- [Work to complete]
What lines of the data include the string "Negative"? Copy them all.

::: Entries provided

import Summits.AnomalousDissipation.AnomalousDissipation.Theses.TaylorCertificates

/-!
# Sketch — crux-ideate round 2, ideator 6, crux `TaylorCertificates.TaylorCertificatePair`
(stmt-AnomalousDissipation-13037)

The crux is REFUTED (cdisprove `Disproof.lean`, `¬ TaylorCertificatePair`, landing under
`Theorems/TaylorCertificatePair/Negative/*`).  This file types the statements behind the memo
`QUIET-POINT-BEAT.md` (this seat): the FLOOR-only Taylor residue `TaylorFloor` that every round-1 seat
recommended as the repaired crux is itself killed, pointwise, at any smooth QUIET EULER POINT of the
chosen force (`P (v·∇)v = f`), so the repaired crux silently needs an inviscid rigidity property of `f`.

* `TaylorFloorFor f`      — FLOOR half of the crux for a fixed force `f` (Taylor class: band-limited test
                            fields of degree `N ≤ C ν^{-1/2}`, weight `-Θ ≤ θ₁ ≤ 0`).
* `TaylorFloor`           — `∃ f`, the round-1 residue; `taylorFloor_of_taylorCertificatePair` (proved).
* `IsQuietEulerPoint f v` — `v` smooth, div-free, mean-zero, and `(v·∇)v - f ⊥` every smooth div-free
                            mean-zero field (steady forced Euler, weak form; then `(f, v) = 0`).
* `QuietPointFloorFailure f v` — the ∀∃-shape of the kill (quantifier order of the crux respected).
* `QuietPointBeat`        — FIRST LEMMA of the memo: every quiet Euler point kills `TaylorFloorFor f`.
* `not_taylorFloorFor_of_failure`, `taylorFloor_needs_coercivity` — the logic (proved).
-/

namespace Summit.AnomalousDissipation.AnomalousDissipation.Cruxes.TaylorCertificatePair.QuietPointBeat

open MeasureTheory
open Literature.Analysis.FunctionSpaces Literature.Analysis.FluidPDE
open Summit.AnomalousDissipation.AnomalousDissipation.Theses.TaylorCertificates

/-- FLOOR half of `TaylorCertificatePair` for a FIXED force `f` (everything else verbatim). -/
def TaylorFloorFor (f : UnitAddTorus (Fin 3) → EuclideanSpace ℝ (Fin 3)) : Prop :=
  ∃ (ε₀ C Θ ν₀ : ℝ), 0 < ε₀ ∧ 0 < ν₀ ∧ ∀ ν : ℝ, 0 < ν → ν < ν₀ →
    ∃ (N : ℕ) (Φ₁ : Torus.CylindricalTest (Fin 3)) (θ₁ : ℝ),
      (N : ℝ) ≤ C * ν ^ (-(1 / 2 : ℝ)) ∧
      (∀ i, Torus.fourierTruncate N (Φ₁.g i) = Φ₁.g i) ∧ -Θ ≤ θ₁ ∧ θ₁ ≤ 0 ∧
      ∀ u : Torus.energySpace (Fin 3),
        let uf : UnitAddTorus (Fin 3) → EuclideanSpace ℝ (Fin 3) :=
          ((u : MeasureTheory.Lp (EuclideanSpace ℝ (Fin 3)) 2
            (MeasureTheory.volume : MeasureTheory.Measure (UnitAddTorus (Fin 3)))) :
              UnitAddTorus (Fin 3) → EuclideanSpace ℝ (Fin 3));
        let D : ℝ := ν * (Torus.eGradNormSq uf).toReal;
        let P : ℝ := Torus.pairing (u : MeasureTheory.Lp (EuclideanSpace ℝ (Fin 3)) 2
            (MeasureTheory.volume : MeasureTheory.Measure (UnitAddTorus (Fin 3)))) f - D;
        Torus.eGradNormSq uf ≠ ⊤ → ‖u‖ ^ 2 ≤ 16 * (∫ x, ‖f x‖ ^ 2) / ν ^ 2 →
          ε₀ ≤ D + Torus.nsGeneratorPairing ν f u (Φ₁.grad u) + 2 * θ₁ * P

/-- The round-1 residue (`TaylorFloor` of Lines/laminar-ray-invisible-beat.md, same statement). -/
def TaylorFloor : Prop :=
  ∃ f : UnitAddTorus (Fin 3) → EuclideanSpace ℝ (Fin 3),
    Torus.IsSmooth f ∧ Torus.IsDivFree f ∧ Torus.HasZeroMean f ∧ TaylorFloorFor f

/-- The refuted crux implies the residue (drop `Φ₂, θ₂, E` and the CEILING conjunct). -/
theorem taylorFloor_of_taylorCertificatePair : TaylorCertificatePair → TaylorFloor := by
  rintro ⟨f, hfs, hfd, hfz, ε₀, E, C, Θ, ν₀, hε₀, hν₀, h⟩
  refine ⟨f, hfs, hfd, hfz, ε₀, C, Θ, ν₀, hε₀, hν₀, fun ν hν hνlt => ?_⟩
  obtain ⟨N, Φ₁, Φ₂, θ₁, θ₂, hN, hg₁, _hg₂, hθ₁, hθ₁', _hθ₂, _hθ₂', hu⟩ := h ν hν hνlt
  exact ⟨N, Φ₁, θ₁, hN, hg₁, hθ₁, hθ₁', fun u hfin hball => (hu u hfin hball).1⟩

/-- `v` is a smooth QUIET EULER POINT of the force `f`: a smooth divergence-free mean-zero steady weak
solution of the forced Euler equations `(v·∇)v + ∇p = f` (tested against smooth div-free mean-zero `w`).
Then `(f, v) = 0` (test with `w = v`), the Navier–Stokes generator at `v` is `F_ν(v) = -νAv`, and `v`
does no work: a Dirac mass at `v` is an `O(ν)`-approximately stationary, quiet statistic. -/
def IsQuietEulerPoint (f v : UnitAddTorus (Fin 3) → EuclideanSpace ℝ (Fin 3)) : Prop :=
  Torus.IsSmooth v ∧ Torus.IsDivFree v ∧ Torus.HasZeroMean v ∧
    ∀ w : UnitAddTorus (Fin 3) → EuclideanSpace ℝ (Fin 3),
      Torus.IsSmooth w → Torus.IsDivFree w → Torus.HasZeroMean w →
        ∫ x, inner ℝ (Torus.convect v v x - f x) (w x) = 0

/-- The ∀∃ shape of the kill at a quiet point (quantifier order of the crux respected: `ν₁` depends on
`f, v, ε₀, C, Θ` only; the violating state is built AFTER `N, Φ₁, θ₁` are given, as the crux's `∀ u` allows).
The witness of the memo is `u = v + t w`, `t² = O(ν)`, `w` two Taylor-unresolved shear waves beating at the
heaviest resolved coefficient of `Φ₁.grad v`. -/
def QuietPointFloorFailure (f v : UnitAddTorus (Fin 3) → EuclideanSpace ℝ (Fin 3)) : Prop :=
  ∀ (ε₀ C Θ : ℝ), 0 < ε₀ → ∃ ν₁ : ℝ, 0 < ν₁ ∧ ∀ ν : ℝ, 0 < ν → ν < ν₁ →
    ∀ (N : ℕ) (Φ₁ : Torus.CylindricalTest (Fin 3)) (θ₁ : ℝ),
      (N : ℝ) ≤ C * ν ^ (-(1 / 2 : ℝ)) →
      (∀ i, Torus.fourierTruncate N (Φ₁.g i) = Φ₁.g i) → -Θ ≤ θ₁ → θ₁ ≤ 0 →
      ∃ u : Torus.energySpace (Fin 3),
        let uf : UnitAddTorus (Fin 3) → EuclideanSpace ℝ (Fin 3) :=
          ((u : MeasureTheory.Lp (EuclideanSpace ℝ (Fin 3)) 2
            (MeasureTheory.volume : MeasureTheory.Measure (UnitAddTorus (Fin 3)))) :
              UnitAddTorus (Fin 3) → EuclideanSpace ℝ (Fin 3));
        let D : ℝ := ν * (Torus.eGradNormSq uf).toReal;
        let P : ℝ := Torus.pairing (u : MeasureTheory.Lp (EuclideanSpace ℝ (Fin 3)) 2
            (MeasureTheory.volume : MeasureTheory.Measure (UnitAddTorus (Fin 3)))) f - D;
        Torus.eGradNormSq uf ≠ ⊤ ∧ ‖u‖ ^ 2 ≤ 16 * (∫ x, ‖f x‖ ^ 2) / ν ^ 2 ∧
          D + Torus.nsGeneratorPairing ν f u (Φ₁.grad u) + 2 * θ₁ * P < ε₀

/-- **FIRST LEMMA (quiet-point beat).** Every smooth quiet Euler point of `f` kills the Taylor FLOOR
certificate for `f`.  Paper proof (memo §2): at `v`, `⟨F(v), W⟩ = -ν(∇v, ∇W)` and `(f,v) = 0`, so FLOOR
forces `max_q |q|‖Ŵ(q)‖ ≥ (ε₀ + S - (1+2Θ)ν‖∇v‖²)/(4π²ν Σ_q|q|‖v̂(q)‖)` for `W = Φ₁.grad v` with slack
`S ≥ 0`; an invisible two-wave beat of energy `t² = 64√3πK_v·ν` at the maximising `q` lowers the generator
pairing by `≥ (π/(2√3)) t² · max_q |q|‖Ŵ(q)‖` against a ν-independent viscous price `≤ 4π²(1+2Θ)(3C+8)² t²`
(`Negative.inertial_three`-type bookkeeping; cross terms with `v` vanish identically for a trigonometric
polynomial `v` and are `O(ν^∞)` for smooth `v` once the carrier sits `ν^{-1/4}` above the resolution). -/
def QuietPointBeat : Prop :=
  ∀ f v : UnitAddTorus (Fin 3) → EuclideanSpace ℝ (Fin 3),
    Torus.IsSmooth f → IsQuietEulerPoint f v → QuietPointFloorFailure f v

/-- Logic: a quiet-point failure refutes the FLOOR certificate for that force. -/
theorem not_taylorFloorFor_of_failure {f v : UnitAddTorus (Fin 3) → EuclideanSpace ℝ (Fin 3)}
    (hfail : QuietPointFloorFailure f v) : ¬ TaylorFloorFor f := by
  rintro ⟨ε₀, C, Θ, ν₀, hε₀, hν₀, h⟩
  obtain ⟨ν₁, hν₁, hkill⟩ := hfail ε₀ C Θ hε₀
  set ν : ℝ := min ν₀ ν₁ / 2 with hνdef
  have hmin : 0 < min ν₀ ν₁ := lt_min hν₀ hν₁
  have hν : 0 < ν := by rw [hνdef]; linarith
  have hν₀' : ν < ν₀ := by
    rw [hνdef]; linarith [min_le_left ν₀ ν₁]
  have hν₁' : ν < ν₁ := by
    rw [hνdef]; linarith [min_le_right ν₀ ν₁]
  obtain ⟨N, Φ₁, θ₁, hN, hg, hθ, hθ', hu⟩ := h ν hν hν₀'
  obtain ⟨u, hfin, hball, hlt⟩ := hkill ν hν hν₁' N Φ₁ θ₁ hN hg hθ hθ'
  have hle := hu u hfin hball
  exact absurd hle (not_le.mpr hlt)

/-- What the repaired FLOOR crux silently needs of its force: NO smooth quiet Euler point
("smooth pointwise Euler-coercivity", cf. summit card euler-coercive-force, restricted to Dirac masses). -/
def TaylorFloorNeedsCoercivity : Prop :=
  ∀ f : UnitAddTorus (Fin 3) → EuclideanSpace ℝ (Fin 3), Torus.IsSmooth f →
    TaylorFloorFor f → ∀ v, ¬ IsQuietEulerPoint f v

theorem taylorFloor_needs_coercivity (hQ : QuietPointBeat) : TaylorFloorNeedsCoercivity := by
  intro f hf hfloor v hv
  exact not_taylorFloorFor_of_failure (hQ f v hf hv) hfloor

/-- Example generator of excluded forces (memo §3): for EVERY smooth div-free mean-zero `v` that is not a
steady Euler flow, the force `f_v := P (v·∇)v ≠ 0` has the quiet point `v`; typed here as the statement
that such an `f_v` exists for each `v` (Leray–Helmholtz projection of a smooth field on `T³`; provable-now
support, Fourier side). -/
def QuietForceOf : Prop :=
  ∀ v : UnitAddTorus (Fin 3) → EuclideanSpace ℝ (Fin 3),
    Torus.IsSmooth v → Torus.IsDivFree v → Torus.HasZeroMean v →
      ∃ f : UnitAddTorus (Fin 3) → EuclideanSpace ℝ (Fin 3),
        Torus.IsSmooth f ∧ Torus.IsDivFree f ∧ Torus.HasZeroMean f ∧ IsQuietEulerPoint f v

end Summit.AnomalousDissipation.AnomalousDissipation.Cruxes.TaylorCertificatePair.QuietPointBeat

::::::

- [Reply to the exercise]
`Theorems/TaylorCertificatePair/Negative/*`).  This file types the statements behind the memo
(`Negative.inertial_three`-type bookkeeping; cross terms with `v` vanish identically for a trigonometric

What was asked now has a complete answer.